Fabiano Rosas March 4, 2024, 6:24 p.m. UTC | #7
Fabiano Rosas <farosas@suse.de> writes:

> Peter Xu <peterx@redhat.com> writes:
>
>> On Fri, Mar 01, 2024 at 02:28:24AM +0000, Hao Xiang wrote:
>>> -GlobalProperty hw_compat_8_2[] = {};
>>> +GlobalProperty hw_compat_8_2[] = {
>>> +    { "migration", "zero-page-detection", "legacy"},
>>> +};
>>
>> I hope we can make it for 9.0, then this (and many rest places) can be kept
>> as-is.  Let's see..  soft-freeze is March 12th.
>>
>> One thing to mention is I just sent a pull which has mapped-ram feature
>> merged.  You may need a rebase onto that, and hopefully mapped-ram can also
>> use your feature too within the same patch when you repost.
>
> The key points are:
>
> - The socket migration is under "use_packets", the mapped-ram is under
> "!use_packets" always.
>
> - mapped-ram doesn't trasmit zero-pages, it just clears the
> corresponding bit in block->file_bmap.
>
>> https://lore.kernel.org/all/20240229153017.2221-1-farosas@suse.de/
>>
>> That rebase may or may not need much caution, I apologize for that:
>> mapped-ram as a feature was discussed 1+ years, so it was a plan to merge
>> it (actually still partly of it) into QEMU 9.0.
>
> I started doing that rebase last week and saw issues with a sender
> thread always getting -EPIPE at the sendmsg() on the regular socket
> migration. Let's hope it was just me being tired.
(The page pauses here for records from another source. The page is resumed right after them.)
/-- **`f_{S,C} ∘ e = f_{S,C}`**: if `e : H_v → H_v` matches the level `S ≤ GL₂(L_w)` at `w` on the first coordinate (`(e a).1_w ∈ S ↔ a.1_w ∈ S`) and fixes the second coordinate,
the indicator of `{a | a.1_w ∈ S ∧ a.2 ∈ C}` is `e`-invariant. [cite: LabesseLanglands1979, §2 pp. 9–10] [cite: Kottwitz1988, §2] -/
theorem indicator_levelSet_comp_eq (e : (((cmDatum L 2 (Matrix.of fun i j : Fin 2 => if i.val + j.val + 1 = 2 then (1 : L) else 0)).Local v) × ((cmDatum L 1 (Matrix.of fun i j : Fin 1 => if i.val + j.val + 1 = 1 then (1 : L) else 0)).Local v)) ≃ₜ* (((cmDatum L 2 (Matrix.of fun i j : Fin 2 => if i.val + j.val + 1 = 2 then (1 : L) else 0)).Local v) × ((cmDatum L 1 (Matrix.of fun i j : Fin 1 => if i.val + j.val + 1 = 1 then (1 : L) else 0)).Local v))) (S : Subgroup (GL (Fin 2) (w.1.adicCompletion L))) (C : Set ((cmDatum L 1 (Matrix.of fun i j : Fin 1 => if i.val + j.val + 1 = 1 then (1 : L) else 0)).Local v))
    (hS : ∀ a : (((cmDatum L 2 (Matrix.of fun i j : Fin 2 => if i.val + j.val + 1 = 2 then (1 : L) else 0)).Local v) × ((cmDatum L 1 (Matrix.of fun i j : Fin 1 => if i.val + j.val + 1 = 1 then (1 : L) else 0)).Local v)), ((localNonsplitEquiv (IsCMField.complexConj L) (Matrix.of fun i j : Fin 2 => if i.val + j.val + 1 = 2 then (1 : L) else 0) (IsCMField.complexConj_ne_one L) w hw (e a).1 : ↥(unitaryGroupOfForm (galAdicCompletionMap (L := L) (IsCMField.complexConj L) hw) (placeForm (Matrix.of fun i j : Fin 2 => if i.val + j.val + 1 = 2 then (1 : L) else 0) w.1))) : GL (Fin 2) (w.1.adicCompletion L)) ∈ S ↔ ((localNonsplitEquiv (IsCMField.complexConj L) (Matrix.of fun i j : Fin 2 => if i.val + j.val + 1 = 2 then (1 : L) else 0) (IsCMField.complexConj_ne_one L) w hw a.1 : ↥(unitaryGroupOfForm (galAdicCompletionMap (L := L) (IsCMField.complexConj L) hw) (placeForm (Matrix.of fun i j : Fin 2 => if i.val + j.val + 1 = 2 then (1 : L) else 0) w.1))) : GL (Fin 2) (w.1.adicCompletion L)) ∈ S) (h2 : ∀ a : (((cmDatum L 2 (Matrix.of fun i j : Fin 2 => if i.val + j.val + 1 = 2 then (1 : L) else 0)).Local v) × ((cmDatum L 1 (Matrix.of fun i j : Fin 1 => if i.val + j.val + 1 = 1 then (1 : L) else 0)).Local v)), (e a).2 = a.2) :
    ({a : (((cmDatum L 2 (Matrix.of fun i j : Fin 2 => if i.val + j.val + 1 = 2 then (1 : L) else 0)).Local v) × ((cmDatum L 1 (Matrix.of fun i j : Fin 1 => if i.val + j.val + 1 = 1 then (1 : L) else 0)).Local v)) | ((localNonsplitEquiv (IsCMField.complexConj L) (Matrix.of fun i j : Fin 2 => if i.val + j.val + 1 = 2 then (1 : L) else 0) (IsCMField.complexConj_ne_one L) w hw a.1 : ↥(unitaryGroupOfForm (galAdicCompletionMap (L := L) (IsCMField.complexConj L) hw) (placeForm (Matrix.of fun i j : Fin 2 => if i.val + j.val + 1 = 2 then (1 : L) else 0) w.1))) : GL (Fin 2) (w.1.adicCompletion L)) ∈ S ∧ a.2 ∈ C}.indicator fun _ => (1 : ℂ)) ∘ e = {a : (((cmDatum L 2 (Matrix.of fun i j : Fin 2 => if i.val + j.val + 1 = 2 then (1 : L) else 0)).Local v) × ((cmDatum L 1 (Matrix.of fun i j : Fin 1 => if i.val + j.val + 1 = 1 then (1 : L) else 0)).Local v)) | ((localNonsplitEquiv (IsCMField.complexConj L) (Matrix.of fun i j : Fin 2 => if i.val + j.val + 1 = 2 then (1 : L) else 0) (IsCMField.complexConj_ne_one L) w hw a.1 : ↥(unitaryGroupOfForm (galAdicCompletionMap (L := L) (IsCMField.complexConj L) hw) (placeForm (Matrix.of fun i j : Fin 2 => if i.val + j.val + 1 = 2 then (1 : L) else 0) w.1))) : GL (Fin 2) (w.1.adicCompletion L)) ∈ S ∧ a.2 ∈ C}.indicator fun _ => (1 : ℂ) := by
  funext a
  simp only [Function.comp_apply]
  have hmem : e a ∈ {a : (((cmDatum L 2 (Matrix.of fun i j : Fin 2 => if i.val + j.val + 1 = 2 then (1 : L) else 0)).Local v) × ((cmDatum L 1 (Matrix.of fun i j : Fin 1 => if i.val + j.val + 1 = 1 then (1 : L) else 0)).Local v)) | ((localNonsplitEquiv (IsCMField.complexConj L) (Matrix.of fun i j : Fin 2 => if i.val + j.val + 1 = 2 then (1 : L) else 0) (IsCMField.complexConj_ne_one L) w hw a.1 : ↥(unitaryGroupOfForm (galAdicCompletionMap (L := L) (IsCMField.complexConj L) hw) (placeForm (Matrix.of fun i j : Fin 2 => if i.val + j.val + 1 = 2 then (1 : L) else 0) w.1))) : GL (Fin 2) (w.1.adicCompletion L)) ∈ S ∧ a.2 ∈ C} ↔ a ∈ {a : (((cmDatum L 2 (Matrix.of fun i j : Fin 2 => if i.val + j.val + 1 = 2 then (1 : L) else 0)).Local v) × ((cmDatum L 1 (Matrix.of fun i j : Fin 1 => if i.val + j.val + 1 = 1 then (1 : L) else 0)).Local v)) | ((localNonsplitEquiv (IsCMField.complexConj L) (Matrix.of fun i j : Fin 2 => if i.val + j.val + 1 = 2 then (1 : L) else 0) (IsCMField.complexConj_ne_one L) w hw a.1 : ↥(unitaryGroupOfForm (galAdicCompletionMap (L := L) (IsCMField.complexConj L) hw) (placeForm (Matrix.of fun i j : Fin 2 => if i.val + j.val + 1 = 2 then (1 : L) else 0) w.1))) : GL (Fin 2) (w.1.adicCompletion L)) ∈ S ∧ a.2 ∈ C} := by
    simp only [Set.mem_setOf_eq, hS a, h2 a]
  by_cases ha : a ∈ {a : (((cmDatum L 2 (Matrix.of fun i j : Fin 2 => if i.val + j.val + 1 = 2 then (1 : L) else 0)).Local v) × ((cmDatum L 1 (Matrix.of fun i j : Fin 1 => if i.val + j.val + 1 = 1 then (1 : L) else 0)).Local v)) | ((localNonsplitEquiv (IsCMField.complexConj L) (Matrix.of fun i j : Fin 2 => if i.val + j.val + 1 = 2 then (1 : L) else 0) (IsCMField.complexConj_ne_one L) w hw a.1 : ↥(unitaryGroupOfForm (galAdicCompletionMap (L := L) (IsCMField.complexConj L) hw) (placeForm (Matrix.of fun i j : Fin 2 => if i.val + j.val + 1 = 2 then (1 : L) else 0) w.1))) : GL (Fin 2) (w.1.adicCompletion L)) ∈ S ∧ a.2 ∈ C}
  · rw [Set.indicator_of_mem (hmem.2 ha), Set.indicator_of_mem ha]
  · rw [Set.indicator_of_notMem (fun h => ha (hmem.1 h)), Set.indicator_of_notMem ha]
> I'll try to get something ready this week.

@Hao Xiang:

Here's a branch with the rebase. Please include the first two commits
when you repost:

 migration/multifd: Allow clearing of the file_bmap from multifd
 migration/multifd: Allow zero pages in file migration

There are also two small additions and some conflict resolution at the
"Implement zero page..." commit. Make sure you don't miss them.
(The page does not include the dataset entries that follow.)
/-- **Cold chord with `o(L²)`-tolerant free-energy hypotheses** (`0 < β < β_c`): if for every `ε > 0`
eventually `(ℓ − ε)·L² ≤ log Z_{L,β}` and `log Z_{L,β_c} ≤ (u_c + ε)·L²`, then
`(ℓ − u_c)/(β_c − β) ≤ e_{Φ(t,t',U)}(ω)`. [cite: Ruelle1969, §2.5–2.6] [cite: Israel1979, Lemma II.3.1] -/
theorem IsTorusLimitOfMixture.chord_le_meanEnergy_hubbardTTPrime_of_sectorGibbs_of_forall_pos
    (hn0 : 0 ≤ n) (hn2 : n ≤ 2)
    (h : ω.IsTorusLimitOfMixture (sectorGibbsCount n) (fun L => sectorGibbsWeightTT' β t t' U n L)
      (fun L => sectorGibbsVectorTT' t t' U n L) Ls)
    (hLs : Tendsto Ls atTop atTop) {βc ℓ uc : ℝ} (hβ : 0 < β) (hlt : β < βc)
    (hℓ : ∀ ε : ℝ, 0 < ε → ∀ᶠ j in atTop, (ℓ - ε) * (Ls j : ℝ) ^ 2 ≤
      Real.log (partitionFn β (sectorHamiltonianTT' t t' U n (Ls j))).re)
    (huc : ∀ ε : ℝ, 0 < ε → ∀ᶠ j in atTop,
      Real.log (partitionFn βc (sectorHamiltonianTT' t t' U n (Ls j))).re ≤ (uc + ε) * (Ls j : ℝ) ^ 2) :
    (ℓ - uc) / (βc - β) ≤ ω.meanEnergy (hubbardTTPrimeFermionInteraction t t' U) 1 := by
  have hgap : 0 < βc - β := sub_pos.mpr hlt
  -- `x ≤ e` from `x − ε ≤ e` for all `ε > 0`
  have key : ∀ ε : ℝ, 0 < ε → (ℓ - uc) / (βc - β) - ε ≤ ω.meanEnergy (hubbardTTPrimeFermionInteraction t t' U) 1 := by
    intro ε hε
    have hδ : 0 < (βc - β) * ε / 2 := by positivity
    have h1 := h.chord_le_meanEnergy_hubbardTTPrime_of_sectorGibbs hn0 hn2 hLs hβ hlt
      (hℓ _ hδ) (huc _ hδ)
    have h2 : (ℓ - (βc - β) * ε / 2 - (uc + (βc - β) * ε / 2)) / (βc - β) = (ℓ - uc) / (βc - β) - ε := by
      field_simp
      ring
    rw [h2] at h1
    exact h1
  refine le_of_forall_pos_le_add fun ε hε => ?_
  linarith [key ε hε]

end InfVolFermionState

/-- **One grand-canonical pressure bound is a hot free-energy bound at EVERY filling** (affine in `n`):
if eventually `log Re Z_{β_h}(H_L(t,t',U) − μN) ≤ P·L²` along `Ls`, then for every `0 ≤ n ≤ 2` eventually
`log Re Z_{β_h}(sectorHamiltonianTT' t t' U n L) ≤ (P − β_h μ n)·L² + 2|β_h μ|` (canonical ≤ grand-canonical,
`rectN n L ∈ (nL² − 2, nL²]`). [cite: Ruelle1969, §3.4] -/
theorem eventually_log_partitionFn_sectorHamiltonianTT'_le_of_grandCanonical (t t' U : ℝ) {n : ℝ}
    (hn0 : 0 ≤ n) (hn2 : n ≤ 2) (βh μ : ℝ) {Ls : ℕ → ℕ} {P : ℝ}
    (hP : ∀ᶠ j in atTop, Real.log (partitionFn βh (hubbardTorusTT' (Ls j) t t' U -
      (μ : ℂ) • totalNumber)).re ≤ P * (Ls j : ℝ) ^ 2) :
    ∀ᶠ j in atTop, Real.log (partitionFn βh (sectorHamiltonianTT' t t' U n (Ls j))).re ≤
      (P - βh * μ * n) * (Ls j : ℝ) ^ 2 + 2 * |βh * μ| := by
  filter_upwards [hP] with j hj
  have h := log_partitionFn_sectorHamiltonianTT'_le_grandCanonical t t' U hn0 hn2 (Ls j) βh μ
  have hr1 : (rectN n (Ls j) : ℝ) ≤ n * (Ls j : ℝ) ^ 2 := rectN_le hn0 (Ls j)
  have hr2 : n * (Ls j : ℝ) ^ 2 - 2 ≤ (rectN n (Ls j) : ℝ) := by
    have hfl := Nat.lt_floor_add_one (n * (Ls j : ℝ) ^ 2 / 2)
    have e : (rectN n (Ls j) : ℝ) = 2 * (⌊n * (Ls j : ℝ) ^ 2 / 2⌋₊ : ℝ) := by
      unfold rectN; push_cast; ring
    rw [e]
    linarith
  have hd : |(rectN n (Ls j) : ℝ) - n * (Ls j : ℝ) ^ 2| ≤ 2 := by
    rw [abs_le]; constructor <;> linarith
  have key : -(βh * μ * (rectN n (Ls j) : ℝ)) ≤ -(βh * μ * (n * (Ls j : ℝ) ^ 2)) + 2 * |βh * μ| := by
    have h3 : -(βh * μ) * ((rectN n (Ls j) : ℝ) - n * (Ls j : ℝ) ^ 2) ≤ |βh * μ| * 2 := by
      calc -(βh * μ) * ((rectN n (Ls j) : ℝ) - n * (Ls j : ℝ) ^ 2)
          ≤ |-(βh * μ) * ((rectN n (Ls j) : ℝ) - n * (Ls j : ℝ) ^ 2)| := le_abs_self _
        _ = |βh * μ| * |(rectN n (Ls j) : ℝ) - n * (Ls j : ℝ) ^ 2| := by rw [abs_mul, abs_neg]
        _ ≤ |βh * μ| * 2 := mul_le_mul_of_nonneg_left hd (abs_nonneg _)
    linarith
  linarith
https://gitlab.com/farosas/qemu/-/commits/migration-multifd-zero-page

Let me know if you encounter any issues.
Hao Xiang March 9, 2024, 2:37 a.m. UTC | #8
> 
> On Sun, Mar 3, 2024 at 11:16 PM Peter Xu <peterx@redhat.com> wrote:
> 
> > 
> > On Fri, Mar 01, 2024 at 02:28:24AM +0000, Hao Xiang wrote:
> > 
> >  -GlobalProperty hw_compat_8_2[] = {};
> > 
> >  +GlobalProperty hw_compat_8_2[] = {
> > 
> >  + { "migration", "zero-page-detection", "legacy"},
> > 
> >  +};
> > 
> >  I hope we can make it for 9.0, then this (and many rest places) can be kept
> > 
> >  as-is. Let's see.. soft-freeze is March 12th.
> > 
> >  One thing to mention is I just sent a pull which has mapped-ram feature
> > 
> >  merged. You may need a rebase onto that, and hopefully mapped-ram can also
> > 
> >  use your feature too within the same patch when you repost.
> > 
> >  https://lore.kernel.org/all/20240229153017.2221-1-farosas@suse.de/
> > 
> >  That rebase may or may not need much caution, I apologize for that:
> > 
> >  mapped-ram as a feature was discussed 1+ years, so it was a plan to merge
> > 
> >  it (actually still partly of it) into QEMU 9.0.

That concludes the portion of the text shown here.